PROBLEM TO WORK ON: With nothing added or left out, output the listing that follows.

BEGIN MATERIAL PROVIDED

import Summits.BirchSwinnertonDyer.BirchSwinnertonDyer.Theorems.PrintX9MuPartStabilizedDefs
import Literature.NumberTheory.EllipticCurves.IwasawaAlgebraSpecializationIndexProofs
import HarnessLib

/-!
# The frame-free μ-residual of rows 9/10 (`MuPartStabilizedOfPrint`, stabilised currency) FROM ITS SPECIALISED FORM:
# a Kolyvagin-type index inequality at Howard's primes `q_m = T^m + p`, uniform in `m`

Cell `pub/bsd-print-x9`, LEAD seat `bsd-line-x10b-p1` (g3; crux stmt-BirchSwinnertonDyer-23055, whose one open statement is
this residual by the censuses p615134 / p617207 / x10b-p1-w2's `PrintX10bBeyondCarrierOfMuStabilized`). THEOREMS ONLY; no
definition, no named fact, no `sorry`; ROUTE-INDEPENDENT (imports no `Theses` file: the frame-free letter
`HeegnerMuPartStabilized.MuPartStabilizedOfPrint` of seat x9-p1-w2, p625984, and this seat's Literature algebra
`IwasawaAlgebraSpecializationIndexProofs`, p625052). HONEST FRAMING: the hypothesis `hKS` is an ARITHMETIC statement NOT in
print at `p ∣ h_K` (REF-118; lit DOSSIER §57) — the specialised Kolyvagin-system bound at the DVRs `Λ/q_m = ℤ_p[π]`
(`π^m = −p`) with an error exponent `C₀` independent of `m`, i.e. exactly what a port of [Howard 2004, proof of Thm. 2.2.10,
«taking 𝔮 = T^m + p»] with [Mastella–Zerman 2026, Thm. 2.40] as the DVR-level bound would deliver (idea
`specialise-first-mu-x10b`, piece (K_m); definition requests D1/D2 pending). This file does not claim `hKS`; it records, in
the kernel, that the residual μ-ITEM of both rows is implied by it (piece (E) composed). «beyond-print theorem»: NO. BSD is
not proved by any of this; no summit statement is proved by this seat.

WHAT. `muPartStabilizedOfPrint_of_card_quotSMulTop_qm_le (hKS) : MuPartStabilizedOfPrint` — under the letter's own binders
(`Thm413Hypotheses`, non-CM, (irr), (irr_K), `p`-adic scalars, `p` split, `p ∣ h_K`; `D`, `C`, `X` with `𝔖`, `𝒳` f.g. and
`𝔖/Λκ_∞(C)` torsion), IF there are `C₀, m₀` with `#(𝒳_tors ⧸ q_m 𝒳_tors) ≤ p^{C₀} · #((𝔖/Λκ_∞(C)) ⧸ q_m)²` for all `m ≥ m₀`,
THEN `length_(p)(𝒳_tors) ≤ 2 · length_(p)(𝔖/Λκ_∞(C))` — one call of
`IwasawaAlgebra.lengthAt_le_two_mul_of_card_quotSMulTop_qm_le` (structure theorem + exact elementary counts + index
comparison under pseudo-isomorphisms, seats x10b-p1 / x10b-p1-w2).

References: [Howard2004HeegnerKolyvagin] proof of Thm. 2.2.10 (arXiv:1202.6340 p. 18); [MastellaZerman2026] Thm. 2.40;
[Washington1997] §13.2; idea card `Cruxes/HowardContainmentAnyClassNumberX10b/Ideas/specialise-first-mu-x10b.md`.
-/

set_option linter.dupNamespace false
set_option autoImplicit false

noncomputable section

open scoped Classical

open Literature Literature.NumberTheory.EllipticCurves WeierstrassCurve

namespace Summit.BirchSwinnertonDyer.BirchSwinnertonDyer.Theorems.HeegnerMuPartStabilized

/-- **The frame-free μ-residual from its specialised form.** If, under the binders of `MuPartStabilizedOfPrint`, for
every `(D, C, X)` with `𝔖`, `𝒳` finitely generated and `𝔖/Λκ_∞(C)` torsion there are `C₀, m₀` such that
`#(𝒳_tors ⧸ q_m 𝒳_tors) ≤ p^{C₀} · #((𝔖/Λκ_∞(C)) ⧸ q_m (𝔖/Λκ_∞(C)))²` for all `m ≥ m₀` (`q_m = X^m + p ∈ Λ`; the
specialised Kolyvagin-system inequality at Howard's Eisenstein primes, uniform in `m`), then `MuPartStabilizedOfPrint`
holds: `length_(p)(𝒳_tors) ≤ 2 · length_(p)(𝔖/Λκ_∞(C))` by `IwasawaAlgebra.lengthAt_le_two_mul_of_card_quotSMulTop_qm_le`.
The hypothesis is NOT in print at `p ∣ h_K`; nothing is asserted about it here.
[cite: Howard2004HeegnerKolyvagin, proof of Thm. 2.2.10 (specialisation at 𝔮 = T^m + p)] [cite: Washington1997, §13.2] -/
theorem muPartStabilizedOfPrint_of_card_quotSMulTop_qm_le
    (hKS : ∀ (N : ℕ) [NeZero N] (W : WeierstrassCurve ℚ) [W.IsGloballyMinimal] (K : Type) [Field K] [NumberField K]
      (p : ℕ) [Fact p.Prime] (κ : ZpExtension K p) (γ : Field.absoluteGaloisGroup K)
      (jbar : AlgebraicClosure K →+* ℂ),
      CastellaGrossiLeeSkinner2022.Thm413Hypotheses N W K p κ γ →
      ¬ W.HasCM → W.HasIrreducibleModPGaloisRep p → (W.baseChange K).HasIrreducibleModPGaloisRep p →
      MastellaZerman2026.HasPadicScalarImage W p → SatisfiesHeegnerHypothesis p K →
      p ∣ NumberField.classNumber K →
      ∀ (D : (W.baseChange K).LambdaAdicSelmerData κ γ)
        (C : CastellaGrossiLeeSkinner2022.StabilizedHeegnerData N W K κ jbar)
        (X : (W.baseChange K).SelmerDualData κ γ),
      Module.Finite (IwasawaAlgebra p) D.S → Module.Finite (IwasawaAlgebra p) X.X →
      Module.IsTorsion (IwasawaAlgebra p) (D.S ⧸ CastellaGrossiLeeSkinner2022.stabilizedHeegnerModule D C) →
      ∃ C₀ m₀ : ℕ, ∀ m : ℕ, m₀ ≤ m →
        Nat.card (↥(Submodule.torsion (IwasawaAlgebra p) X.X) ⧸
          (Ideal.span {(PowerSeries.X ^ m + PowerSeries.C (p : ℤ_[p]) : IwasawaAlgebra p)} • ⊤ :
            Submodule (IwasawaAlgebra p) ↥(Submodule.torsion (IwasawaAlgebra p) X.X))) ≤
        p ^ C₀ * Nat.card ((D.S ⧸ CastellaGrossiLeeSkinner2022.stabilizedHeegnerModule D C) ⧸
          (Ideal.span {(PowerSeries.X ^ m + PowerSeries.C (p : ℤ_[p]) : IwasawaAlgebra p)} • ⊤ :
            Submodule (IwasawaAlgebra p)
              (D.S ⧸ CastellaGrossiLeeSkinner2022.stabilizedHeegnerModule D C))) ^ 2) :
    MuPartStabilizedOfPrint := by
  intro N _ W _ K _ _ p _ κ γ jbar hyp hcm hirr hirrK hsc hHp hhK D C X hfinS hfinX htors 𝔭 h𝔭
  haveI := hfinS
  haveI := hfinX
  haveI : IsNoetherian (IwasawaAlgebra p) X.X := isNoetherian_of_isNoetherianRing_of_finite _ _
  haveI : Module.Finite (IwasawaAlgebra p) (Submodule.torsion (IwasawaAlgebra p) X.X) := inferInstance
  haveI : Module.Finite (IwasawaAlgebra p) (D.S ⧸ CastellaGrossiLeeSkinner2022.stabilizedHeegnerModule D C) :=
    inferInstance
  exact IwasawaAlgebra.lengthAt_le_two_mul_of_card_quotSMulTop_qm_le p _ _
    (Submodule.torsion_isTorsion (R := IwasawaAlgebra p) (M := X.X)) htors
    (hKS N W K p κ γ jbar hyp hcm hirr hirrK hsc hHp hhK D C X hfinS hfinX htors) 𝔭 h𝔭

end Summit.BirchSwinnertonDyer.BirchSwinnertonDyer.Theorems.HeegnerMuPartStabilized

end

END MATERIAL PROVIDED

EXERCISE RESULT:
import Summits.BirchSwinnertonDyer.BirchSwinnertonDyer.Theorems.PrintX9MuPartStabilizedDefs
import Literature.NumberTheory.EllipticCurves.IwasawaAlgebraSpecializationIndexProofs
import HarnessLib

/-!
# The frame-free μ-residual of rows 9/10 (`MuPartStabilizedOfPrint`, stabilised currency) FROM ITS SPECIALISED FORM:
# a Kolyvagin-type index inequality at Howard's primes `q_m = T^m + p`, uniform in `m`

Cell `pub/bsd-print-x9`, LEAD seat `bsd-line-x10b-p1` (g3; crux stmt-BirchSwinnertonDyer-23055, whose one open statement is
this residual by the censuses p615134 / p617207 / x10b-p1-w2's `PrintX10bBeyondCarrierOfMuStabilized`). THEOREMS ONLY; no
definition, no named fact, no `sorry`; ROUTE-INDEPENDENT (imports no `Theses` file: the frame-free letter
`HeegnerMuPartStabilized.MuPartStabilizedOfPrint` of seat x9-p1-w2, p625984, and this seat's Literature algebra
`IwasawaAlgebraSpecializationIndexProofs`, p625052). HONEST FRAMING: the hypothesis `hKS` is an ARITHMETIC statement NOT in
print at `p ∣ h_K` (REF-118; lit DOSSIER §57) — the specialised Kolyvagin-system bound at the DVRs `Λ/q_m = ℤ_p[π]`
(`π^m = −p`) with an error exponent `C₀` independent of `m`, i.e. exactly what a port of [Howard 2004, proof of Thm. 2.2.10,
«taking 𝔮 = T^m + p»] with [Mastella–Zerman 2026, Thm. 2.40] as the DVR-level bound would deliver (idea
`specialise-first-mu-x10b`, piece (K_m); definition requests D1/D2 pending). This file does not claim `hKS`; it records, in
the kernel, that the residual μ-ITEM of both rows is implied by it (piece (E) composed). «beyond-print theorem»: NO. BSD is
not proved by any of this; no summit statement is proved by this seat.

WHAT. `muPartStabilizedOfPrint_of_card_quotSMulTop_qm_le (hKS) : MuPartStabilizedOfPrint` — under the letter's own binders
(`Thm413Hypotheses`, non-CM, (irr), (irr_K), `p`-adic scalars, `p` split, `p ∣ h_K`; `D`, `C`, `X` with `𝔖`, `𝒳` f.g. and
`𝔖/Λκ_∞(C)` torsion), IF there are `C₀, m₀` with `#(𝒳_tors ⧸ q_m 𝒳_tors) ≤ p^{C₀} · #((𝔖/Λκ_∞(C)) ⧸ q_m)²` for all `m ≥ m₀`,
THEN `length_(p)(𝒳_tors) ≤ 2 · length_(p)(𝔖/Λκ_∞(C))` — one call of
`IwasawaAlgebra.lengthAt_le_two_mul_of_card_quotSMulTop_qm_le` (structure theorem + exact elementary counts + index
comparison under pseudo-isomorphisms, seats x10b-p1 / x10b-p1-w2).

References: [Howard2004HeegnerKolyvagin] proof of Thm. 2.2.10 (arXiv:1202.6340 p. 18); [MastellaZerman2026] Thm. 2.40;
[Washington1997] §13.2; idea card `Cruxes/HowardContainmentAnyClassNumberX10b/Ideas/specialise-first-mu-x10b.md`.
-/

set_option linter.dupNamespace false
set_option autoImplicit false

noncomputable section

open scoped Classical

open Literature Literature.NumberTheory.EllipticCurves WeierstrassCurve

namespace Summit.BirchSwinnertonDyer.BirchSwinnertonDyer.Theorems.HeegnerMuPartStabilized

/-- **The frame-free μ-residual from its specialised form.** If, under the binders of `MuPartStabilizedOfPrint`, for
every `(D, C, X)` with `𝔖`, `𝒳` finitely generated and `𝔖/Λκ_∞(C)` torsion there are `C₀, m₀` such that
`#(𝒳_tors ⧸ q_m 𝒳_tors) ≤ p^{C₀} · #((𝔖/Λκ_∞(C)) ⧸ q_m (𝔖/Λκ_∞(C)))²` for all `m ≥ m₀` (`q_m = X^m + p ∈ Λ`; the
specialised Kolyvagin-system inequality at Howard's Eisenstein primes, uniform in `m`), then `MuPartStabilizedOfPrint`
holds: `length_(p)(𝒳_tors) ≤ 2 · length_(p)(𝔖/Λκ_∞(C))` by `IwasawaAlgebra.lengthAt_le_two_mul_of_card_quotSMulTop_qm_le`.
The hypothesis is NOT in print at `p ∣ h_K`; nothing is asserted about it here.
[cite: Howard2004HeegnerKolyvagin, proof of Thm. 2.2.10 (specialisation at 𝔮 = T^m + p)] [cite: Washington1997, §13.2] -/
theorem muPartStabilizedOfPrint_of_card_quotSMulTop_qm_le
    (hKS : ∀ (N : ℕ) [NeZero N] (W : WeierstrassCurve ℚ) [W.IsGloballyMinimal] (K : Type) [Field K] [NumberField K]
      (p : ℕ) [Fact p.Prime] (κ : ZpExtension K p) (γ : Field.absoluteGaloisGroup K)
      (jbar : AlgebraicClosure K →+* ℂ),
      CastellaGrossiLeeSkinner2022.Thm413Hypotheses N W K p κ γ →
      ¬ W.HasCM → W.HasIrreducibleModPGaloisRep p → (W.baseChange K).HasIrreducibleModPGaloisRep p →
      MastellaZerman2026.HasPadicScalarImage W p → SatisfiesHeegnerHypothesis p K →
      p ∣ NumberField.classNumber K →
      ∀ (D : (W.baseChange K).LambdaAdicSelmerData κ γ)
        (C : CastellaGrossiLeeSkinner2022.StabilizedHeegnerData N W K κ jbar)
        (X : (W.baseChange K).SelmerDualData κ γ),
      Module.Finite (IwasawaAlgebra p) D.S → Module.Finite (IwasawaAlgebra p) X.X →
      Module.IsTorsion (IwasawaAlgebra p) (D.S ⧸ CastellaGrossiLeeSkinner2022.stabilizedHeegnerModule D C) →
      ∃ C₀ m₀ : ℕ, ∀ m : ℕ, m₀ ≤ m →
        Nat.card (↥(Submodule.torsion (IwasawaAlgebra p) X.X) ⧸
          (Ideal.span {(PowerSeries.X ^ m + PowerSeries.C (p : ℤ_[p]) : IwasawaAlgebra p)} • ⊤ :
            Submodule (IwasawaAlgebra p) ↥(Submodule.torsion (IwasawaAlgebra p) X.X))) ≤
        p ^ C₀ * Nat.card ((D.S ⧸ CastellaGrossiLeeSkinner2022.stabilizedHeegnerModule D C) ⧸
          (Ideal.span {(PowerSeries.X ^ m + PowerSeries.C (p : ℤ_[p]) : IwasawaAlgebra p)} • ⊤ :
            Submodule (IwasawaAlgebra p)
              (D.S ⧸ CastellaGrossiLeeSkinner2022.stabilizedHeegnerModule D C))) ^ 2) :
    MuPartStabilizedOfPrint := by
  intro N _ W _ K _ _ p _ κ γ jbar hyp hcm hirr hirrK hsc hHp hhK D C X hfinS hfinX htors 𝔭 h𝔭
  haveI := hfinS
  haveI := hfinX
  haveI : IsNoetherian (IwasawaAlgebra p) X.X := isNoetherian_of_isNoetherianRing_of_finite _ _
  haveI : Module.Finite (IwasawaAlgebra p) (Submodule.torsion (IwasawaAlgebra p) X.X) := inferInstance
  haveI : Module.Finite (IwasawaAlgebra p) (D.S ⧸ CastellaGrossiLeeSkinner2022.stabilizedHeegnerModule D C) :=
    inferInstance
  exact IwasawaAlgebra.lengthAt_le_two_mul_of_card_quotSMulTop_qm_le p _ _
    (Submodule.torsion_isTorsion (R := IwasawaAlgebra p) (M := X.X)) htors
    (hKS N W K p κ γ jbar hyp hcm hirr hirrK hsc hHp hhK D C X hfinS hfinX htors) 𝔭 h𝔭

end Summit.BirchSwinnertonDyer.BirchSwinnertonDyer.Theorems.HeegnerMuPartStabilized

end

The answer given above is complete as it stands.